Da wir in unserem Beispiel einen großen Datensatz mit 2000 Beobachtungen haben, würde das Dentrogramm sehr unübersichlich werden. Uns geht es hier hauptsächlich um eine Demonstration des Prinzips. Daher lassen wir ein Dentrogramm von einer Zufallsauswahl der Beobachtungen erstellen.
Erstellen Sie eine Zufallsauswahl von 50 Beobachtungen aus dem Datensatz und speichern Sie diese Auswahl in einem Datenobjekt mit Namen dd.s
Sie können hierzu beispielsweise den Befehl sample
benutzen. ?sample()
hilft, wenn Sie nicht wissen, wie der Befehl funktioniert (oder natürlich eine Suche im WWW). Sorgen Sie zusätzlich dafür, dass nur die z-standardisierten Spalten in dem Teildatensatz vorhanden sind.
s.sel <- sample(dd$id, 50)
dd.s <- dd[dd$id %in% s.sel,] %>% dplyr::select(genderf_z:sett_size_z)
Erstellen Sie eine Distanzmatrix der so ausgewählten Beobachtungen. Hierzu können Sie den Befehl dist()
benutzen. Werfen Sie einen Blick auf die Distanzmatrix.
dists <- dd.s %>% dist()
# some distances ...
dists[1:10]
## [1] 2.5549704 3.4209993 2.1251336 3.1554686 3.5273749 1.5236281 2.3142275 3.0570361 0.1973891 2.6862075
Erstellen Sie ein Dentrogramm für die 50 ausgewählten Beobachtungen. Wählen Sie dabei die Methode “Complete Linkage”. Sie können hierzu den Befehl plot()
auf das Ergebnis des Befehls hclust()
anwenden, der wiederum den Parameter method=...
verarbeiten kann. https://www.rdocumentation.org/packages/stats/versions/3.6.2/topics/hclust
plot(hclust(dists, method="complete"),ylab="Height", sub="Complete linkage")

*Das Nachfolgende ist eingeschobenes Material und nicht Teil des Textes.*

import Summits.ResolutionOfSingularities.ResolutionOfSingularities.Theorems.EquisingularLiftEquisingularLiftNatHSUBeOfSuppliers
import HarnessLib

/-!
# [OURS · L1 W4.5(b) · EL♮(3) · door ν4 «EQUINODAL PLANAR NOSE», HSUBᵉ] THE INNER UPSTAIRS MOTIVE `RPlus` OF ✓ `Equinodal.hsube_of_suppliers`
# (…NatResidueHypDefsE3: `SplitNodeAt`, `NoseDatum`, `RPlus`; and the reached-stage exit `hend_rPlus`, PROVED)

res-L1-w45b-nose-w1 g3 (WIDTH seat D-0157 DOOR 1; HSUBᵉ pen, desk R58 (2) / l.84090 (ii) «the motive instance RD := R⁺ as the D6 interface of
record»).  Draft 2 = draft 1 (8d1decef73adac13) + `IsIrreducible W` (res-L1-w45b-idea-3 by hand l.84127) + `IsIntegral 𝓦.subscheme`
(res-type-027 (R1) l.84124; both readers CONCUR l.84131).  OURS; NOT a statement of any manuscript ([Hironaka2017] is a candidate under
adjudication, nothing of it is asserted); AI-written, weaker than expert review.  Definitions (named hypothesis fragments, no mathematical content of
their own) + one kernel-checked composition lemma; no `sorry`, no instance, no notation; standard axioms.  `--kind definition --supports
stmt-ResolutionOfSingularities-20148 --as helper`.  EL♮(3) is NOT proved here; resolution of singularities in positive characteristic is NOT proved
anywhere in this tree.

WHAT.  ✓ p676659 `Equinodal.hsube_of_suppliers` reduces HSUBᵉ (the upstairs supplier of the door `ReachEquinodalPlanarNose₂`, …NatResidueHypDefsE2)
to four suppliers JINIT / HNODE / HRDZ / HEND of an ARBITRARY inner upstairs motive `RD G γ T E W`.  This file fixes the intended instance
(res-L1-w45b-stub-2's NU4-SIZING §E E.1 `R⁺`, typed):
* `SplitNodeAt X 𝓛 𝓦 𝓢 x` — in the local ring `𝒪_{X,x}`: modulo the host letter's stalk ideal `𝓛ₓ`, the section's stalk ideal `𝓢ₓ` is `(u, v)` and
  the nose model's stalk ideal `𝓦ₓ` is `(g)` with `g = a u² + b uv + c v² + h`, `h ∈ 𝓛ₓ + (u,v)³`, `b² − 4ac` a unit: an ORDINARY NODE ALONG THE
  SECTION inside the regular host model (the hypothesis shape of res-L1-w45b-nose-w2's EQ3 chart lemma ✓ `NodeChart.node_strictTransform_chart`; every
  characteristic).  Every clause contains `𝓛ₓ`, so the predicate depends on `𝒪_{X,x} ⧸ 𝓛ₓ` only — it TRANSPORTS along the (rd) round's isomorphism
  of host models (G1 ✓ `IsBlowup.isIso`; res-type-027 (R2) l.84124).
* `NoseDatum k O P q Y G X' σ' j E W hW` — host letter `𝓛` (the five `TCPlus.LetterDatum` clauses, `𝓛` SHARED) + nose model `𝓦 ≥ 𝓛` (REDUCED trace
  `𝓦.comap j = 𝓘⟨W⟩`, `O`-flat, integral, regular off the images of the node sections — the model is singular along the WHOLE section, generic
  fibre included) + node sections `𝔰 i : Spec O ⟶ X'` in K3″ currency (`𝔰 i ≫ σ' ≫ q = 𝟙`, `𝓦 ≤ (𝔰 i).ker`; ✓ `modelPointStep_of_section` is the
  (pt) step's upstairs half verbatim) through pairwise distinct closed `w i ∈ W`, `j (w i) = 𝔰 i 𝔪`, which are EXACTLY the non-regular closed
  points of `W̃`, each a `SplitNodeAt`.
* `RPlus k O θ P q Y Ch` — the door-side bookkeeping (`T` closed irreducible, `G` integral, `W ⊆ T` closed, infinite, irreducible) + an upstairs
  stage `(X', σ', S', j, t)` in the chain with the model square over `θ` + `NoseDatum`.
* ★ `hend_rPlus` — HEND of `hsube_of_suppliers` at `RD := RPlus`, PROVED: at the reached stage `Z̃₂` is regular, so there are no node sections
  (each marks a NON-regular closed point), hence the nose model `𝓦` is regular everywhere and is the centre `C` (reduced trace, `O`-flat by the datum).
The three remaining bricks (signatures in `L/res-L1-w45b-nose-w1/HSUBeBricksSIG-draft*.lean`, kernel-composed through `hsube_of_suppliers`):
`jinit_rPlus₀` (N-0, res-L1-w45b-nose-w1), `hnode_rPlus` (N-PT, res-L1-w45b-stub-2 g17), `hrdz_rPlus` (N-RD, res-type-027 g21).
-/

set_option linter.dupNamespace false
set_option linter.overlappingInstances false

noncomputable section

open CategoryTheory CategoryTheory.Limits AlgebraicGeometry TopologicalSpace Topology IsLocalRing
open Literature.AlgebraicGeometry.Resolution
open AlgebraicGeometry.Scheme.IdealSheafData
open Summit.ResolutionOfSingularities.ResolutionOfSingularities.Theses.EquisingularLift.Split
open Summit.ResolutionOfSingularities.ResolutionOfSingularities.Cruxes.EquisingularLift.StrataSplit

namespace Summit.ResolutionOfSingularities.ResolutionOfSingularities.Cruxes.EquisingularLiftNat.Sections.Equinodal

/-- **`SplitNodeAt X 𝓛 𝓦 𝓢 x`** — an ORDINARY NODE ALONG THE SECTION at `x`, inside the host model: in `𝒪_{X,x}`, modulo the letter's stalk ideal `𝓛ₓ`,
the section's stalk ideal is `(u, v)` and the nose model's is `(g)`, `g = a u² + b uv + c v² + h`, `h ∈ 𝓛ₓ + (u, v)³`, `b² − 4ac` a unit (the hypothesis
shape of ✓ `NodeChart.node_strictTransform_chart`, every characteristic; depends on `𝒪_{X,x} ⧸ 𝓛ₓ` only). [OURS · named hypothesis fragment · candidate] -/
def SplitNodeAt (X : Scheme.{0}) (𝓛 𝓦 𝓢 : X.IdealSheafData) (x : X) : Prop :=
  ∃ (u v g a b c h : X.presheaf.stalk x),
    stalkIdeal 𝓢 x = stalkIdeal 𝓛 x ⊔ Ideal.span {u, v} ∧
    stalkIdeal 𝓦 x = stalkIdeal 𝓛 x ⊔ Ideal.span {g} ∧
    g = a * u ^ 2 + b * u * v + c * v ^ 2 + h ∧ h ∈ stalkIdeal 𝓛 x ⊔ Ideal.span {u, v} ^ 3 ∧
    IsUnit (b ^ 2 - 4 * a * c)

/-- **`NoseDatum k O P q Y G X' σ' j E W hW`** — the upstairs datum of the equinodal nose at a stage `(X', σ')` with special fibre `j : G ⟶ X'`:
host letter `𝓛` (the five `TCPlus.LetterDatum` clauses), nose model `𝓦 ≥ 𝓛` with REDUCED trace `𝓦.comap j = 𝓘⟨W⟩`, `O`-flat, INTEGRAL (res-type-027 (R1): makes N-RD's Cartier step one line), regular off the
(images of the) node sections — the model is singular along the WHOLE section, generic fibre included; node sections `𝔰 i : Spec O ⟶ X'` (`𝔰 i ≫ σ' ≫ q = 𝟙`, `𝓦 ≤ (𝔰 i).ker`) through pairwise distinct closed points `w i ∈ W` which are
EXACTLY the non-regular closed points of `W̃`, each an ordinary node along its section (`SplitNodeAt`).  At `m = 0` the nose model is regular: the
exit `HEND` of `hsube_of_suppliers`. [OURS · named hypothesis fragment · candidate] -/
def NoseDatum (k : Type) [Field k] (O : Type) [CommRing O] [IsLocalRing O]
    (P : Scheme.{0}) (q : P ⟶ Spec (.of O)) (Y : Set P)
    (G X' : Scheme.{0}) (σ' : X' ⟶ P) (j : G ⟶ X') (E W : Set G) (hW : IsClosed W) : Prop :=
  ∃ (𝓛 𝓦 : X'.IdealSheafData) (m : ℕ) (𝔰 : Fin m → (Spec (.of O) ⟶ X')) (w : Fin m → G),
    -- the host letter (TCPlus.LetterDatum's clauses, `𝓛` shared with the nose datum)
    𝓛.comap j = vanishingIdeal (⟨closure E, isClosed_closure⟩ : Closeds G) ∧ (∀ z : X', (stalkIdeal 𝓛 z).IsPrincipal) ∧
    Scheme.IsRegular 𝓛.subscheme ∧ σ' '' (𝓛.support : Set X') ⊆ {y : P | ¬ IsGenericPoint y Y} ∧ Flat (𝓛.subschemeι ≫ σ' ≫ q) ∧
    -- the nose model
    𝓛 ≤ 𝓦 ∧ 𝓦.comap j = vanishingIdeal (⟨W, hW⟩ : Closeds G) ∧ Flat (𝓦.subschemeι ≫ σ' ≫ q) ∧ IsIntegral 𝓦.subscheme ∧
    (∀ x : ↥(𝓦.subscheme), (∀ i, 𝓦.subschemeι x ∉ Set.range (𝔰 i)) →
      IsRegularLocalRing (𝓦.subscheme.presheaf.stalk x)) ∧
    -- the node sections
    (∀ i, 𝔰 i ≫ σ' ≫ q = 𝟙 _) ∧ (∀ i, 𝓦 ≤ (𝔰 i).ker) ∧ (∀ i, j (w i) = 𝔰 i (IsLocalRing.closedPoint O)) ∧
    Function.Injective w ∧ (∀ i, w i ∈ W) ∧ (∀ i, IsClosed ({w i} : Set G)) ∧
    (∀ z : ↥(redSub G W hW), IsClosed ({z} : Set ↥(redSub G W hW)) →
      (¬ IsRegularLocalRing ((redSub G W hW).presheaf.stalk z) ↔ ∃ i, (redSubι G W hW z : G) = w i)) ∧
    (∀ i, SplitNodeAt X' 𝓛 𝓦 (𝔰 i).ker (𝔰 i (IsLocalRing.closedPoint O)))

/-- **`RPlus k O θ P q Y Ch`** — the intended inner upstairs motive `RD` of ✓ `Equinodal.hsube_of_suppliers` (stub-2 NU4-SIZING §E E.1 `R⁺`): the
door-side bookkeeping (`T` closed irreducible, `G` integral, `W ⊆ T` closed, infinite, irreducible), an upstairs stage `(X', σ', S', j, t)` in the chain `Ch`
with the model square over `θ`, and the `NoseDatum`.  `γ` is not used upstairs. [OURS · named hypothesis fragment · candidate] -/
def RPlus (k : Type) [Field k] (O : Type) [CommRing O] [IsLocalRing O] (θ : O →+* k)
    (P : Scheme.{0}) (q : P ⟶ Spec (.of O)) (Y : Set P) (Ch : ∀ X' : Scheme.{0}, (X' ⟶ P) → Set X' → Prop) :
    ∀ G : Scheme.{0}, (G ⟶ (Literature.AlgebraicGeometry.Motives.projectiveSpace 3 k).left) → Set G → Set G → Set G → Prop :=
  fun G _γ T E W =>
    IsClosed T ∧ IsIrreducible T ∧ IsIntegral G ∧ W ⊆ T ∧ W.Infinite ∧ IsIrreducible W ∧
    ∃ (hW : IsClosed W) (X' : Scheme.{0}) (σ' : X' ⟶ P) (S' : Set X') (j : G ⟶ X') (t : G ⟶ Spec (.of k)),
      Ch X' σ' S' ∧ IsIntegral X' ∧ IsLocallyNoetherian X' ∧ Scheme.IsRegular X' ∧ IsDominant (σ' ≫ q) ∧
      IsPullback j t (σ' ≫ q) (Spec.map (CommRingCat.ofHom θ)) ∧ j '' T = S' ∧
      NoseDatum k O P q Y G X' σ' j E W hW

/-- **HEND for `RPlus` (the m = 0 exit), PROVED**: at a stage where the reduced nose transform `W̃` is regular at every point, the node sections are
absent (each marks a NON-regular closed point), so the nose model `𝓦` is regular everywhere and is the centre `C` of `hsube_of_suppliers`'s HEND
(reduced trace, `O`-flat by the datum). [OURS · counted 0] -/
theorem hend_rPlus (k : Type) [Field k] (O : Type) [CommRing O] [IsLocalRing O] (θ : O →+* k)
    (P : Scheme.{0}) (q : P ⟶ Spec (.of O)) (Y : Set P) (Ch : ∀ X' : Scheme.{0}, (X' ⟶ P) → Set X' → Prop)
    (F₂ : Scheme.{0}) (υ : F₂ ⟶ (Literature.AlgebraicGeometry.Motives.projectiveSpace 3 k).left) (T₂ E₂ Z₂ : Set F₂) (hZ₂ : IsClosed Z₂)
    (hRD : RPlus k O θ P q Y Ch F₂ υ T₂ E₂ Z₂) (_hZ₂T : Z₂ ⊆ T₂)
    (hZ₂reg : ∀ z : ↥(redSub F₂ Z₂ hZ₂), IsRegularLocalRing ((redSub F₂ Z₂ hZ₂).presheaf.stalk z)) :
    ∃ (X' : Scheme.{0}) (σ' : X' ⟶ P) (S' : Set X') (j : F₂ ⟶ X') (t : F₂ ⟶ Spec (.of k)) (C : X'.IdealSheafData),
      Ch X' σ' S' ∧ IsIntegral X' ∧ IsLocallyNoetherian X' ∧ Scheme.IsRegular X' ∧ IsDominant (σ' ≫ q) ∧ IsIntegral F₂ ∧
      IsPullback j t (σ' ≫ q) (Spec.map (CommRingCat.ofHom θ)) ∧ IsClosed T₂ ∧ IsIrreducible T₂ ∧ j '' T₂ = S' ∧
      Scheme.IsRegular C.subscheme ∧ Flat (C.subschemeι ≫ σ' ≫ q) ∧ C.comap j = vanishingIdeal (⟨Z₂, hZ₂⟩ : Closeds F₂) := by
  obtain ⟨hTcl, hTirr, hGint, -, -, -, hW, X', σ', S', j, t, hCh, hXi, hXn, hXr, hdom, hsq, hjT, 𝓛, 𝓦, m, 𝔰, w, -, -, -, -, -, -, hWj, hWfl, -,
    hWreg, -, -, hjw, -, hwW, hwcl, hnonreg, -⟩ := hRD
  refine ⟨X', σ', S', j, t, 𝓦, hCh, hXi, hXn, hXr, hdom, hGint, hsq, hTcl, hTirr, hjT, ?_, hWfl, ?_⟩
  · -- no sections: every `w i` would be a non-regular closed point of the regular `W̃`
    have hm : ∀ i : Fin m, False := by
      intro i
      -- the point `w i ∈ W = Z₂` as a point of `W̃`
      have hmem : w i ∈ Set.range (redSubι F₂ Z₂ hW) := by
        rw [Scheme.IdealSheafData.range_subschemeι, Scheme.IdealSheafData.coe_support_vanishingIdeal]; exact hwW i
      obtain ⟨z, hz⟩ := hmem
      have hzcl : IsClosed ({z} : Set ↥(redSub F₂ Z₂ hW)) := by
        have hinj : Function.Injective (fun z : ↥(redSub F₂ Z₂ hW) => (redSubι F₂ Z₂ hW z : F₂)) :=
          (redSubι F₂ Z₂ hW).isClosedEmbedding.injective
        have : ({z} : Set ↥(redSub F₂ Z₂ hW)) = (fun z : ↥(redSub F₂ Z₂ hW) => (redSubι F₂ Z₂ hW z : F₂)) ⁻¹' {w i} := by
          ext z'; simp only [Set.mem_singleton_iff, Set.mem_preimage]; constructor
          · rintro rfl; exact hz
          · intro h; exact hinj (h.trans hz.symm)
        rw [this]; exact (hwcl i).preimage (redSubι F₂ Z₂ hW).continuous
      exact ((hnonreg z hzcl).mpr ⟨i, hz⟩) (hZ₂reg z)
    intro x
    exact hWreg x (fun i => (hm i).elim)
  · exact hWj

end Summit.ResolutionOfSingularities.ResolutionOfSingularities.Cruxes.EquisingularLiftNat.Sections.Equinodal

end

Speichern Sie für die ausgewählten Beobachtungen die Clusterzugehörigkeit, wenn Sie eine “Höhe” von 4 als Kriterium anwenden in einer neuen Spalte namens ch_4
.
Speichern Sie außerdem die Clusterzugeörigkeit der ausgewählten Beobachtungen, wenn Sie genau 4 Cluster erhalten wollen. Geben Sie der Ergebnisspalte den Namen cn_4
.
Für beides können Sie den Befehl cutree
benutzen. Finden Sie heraus, wie das geht.
# we can get cluster membership for our observations for a specific method at a specific height
cutree(hclust(dists,method="complete"),h=5)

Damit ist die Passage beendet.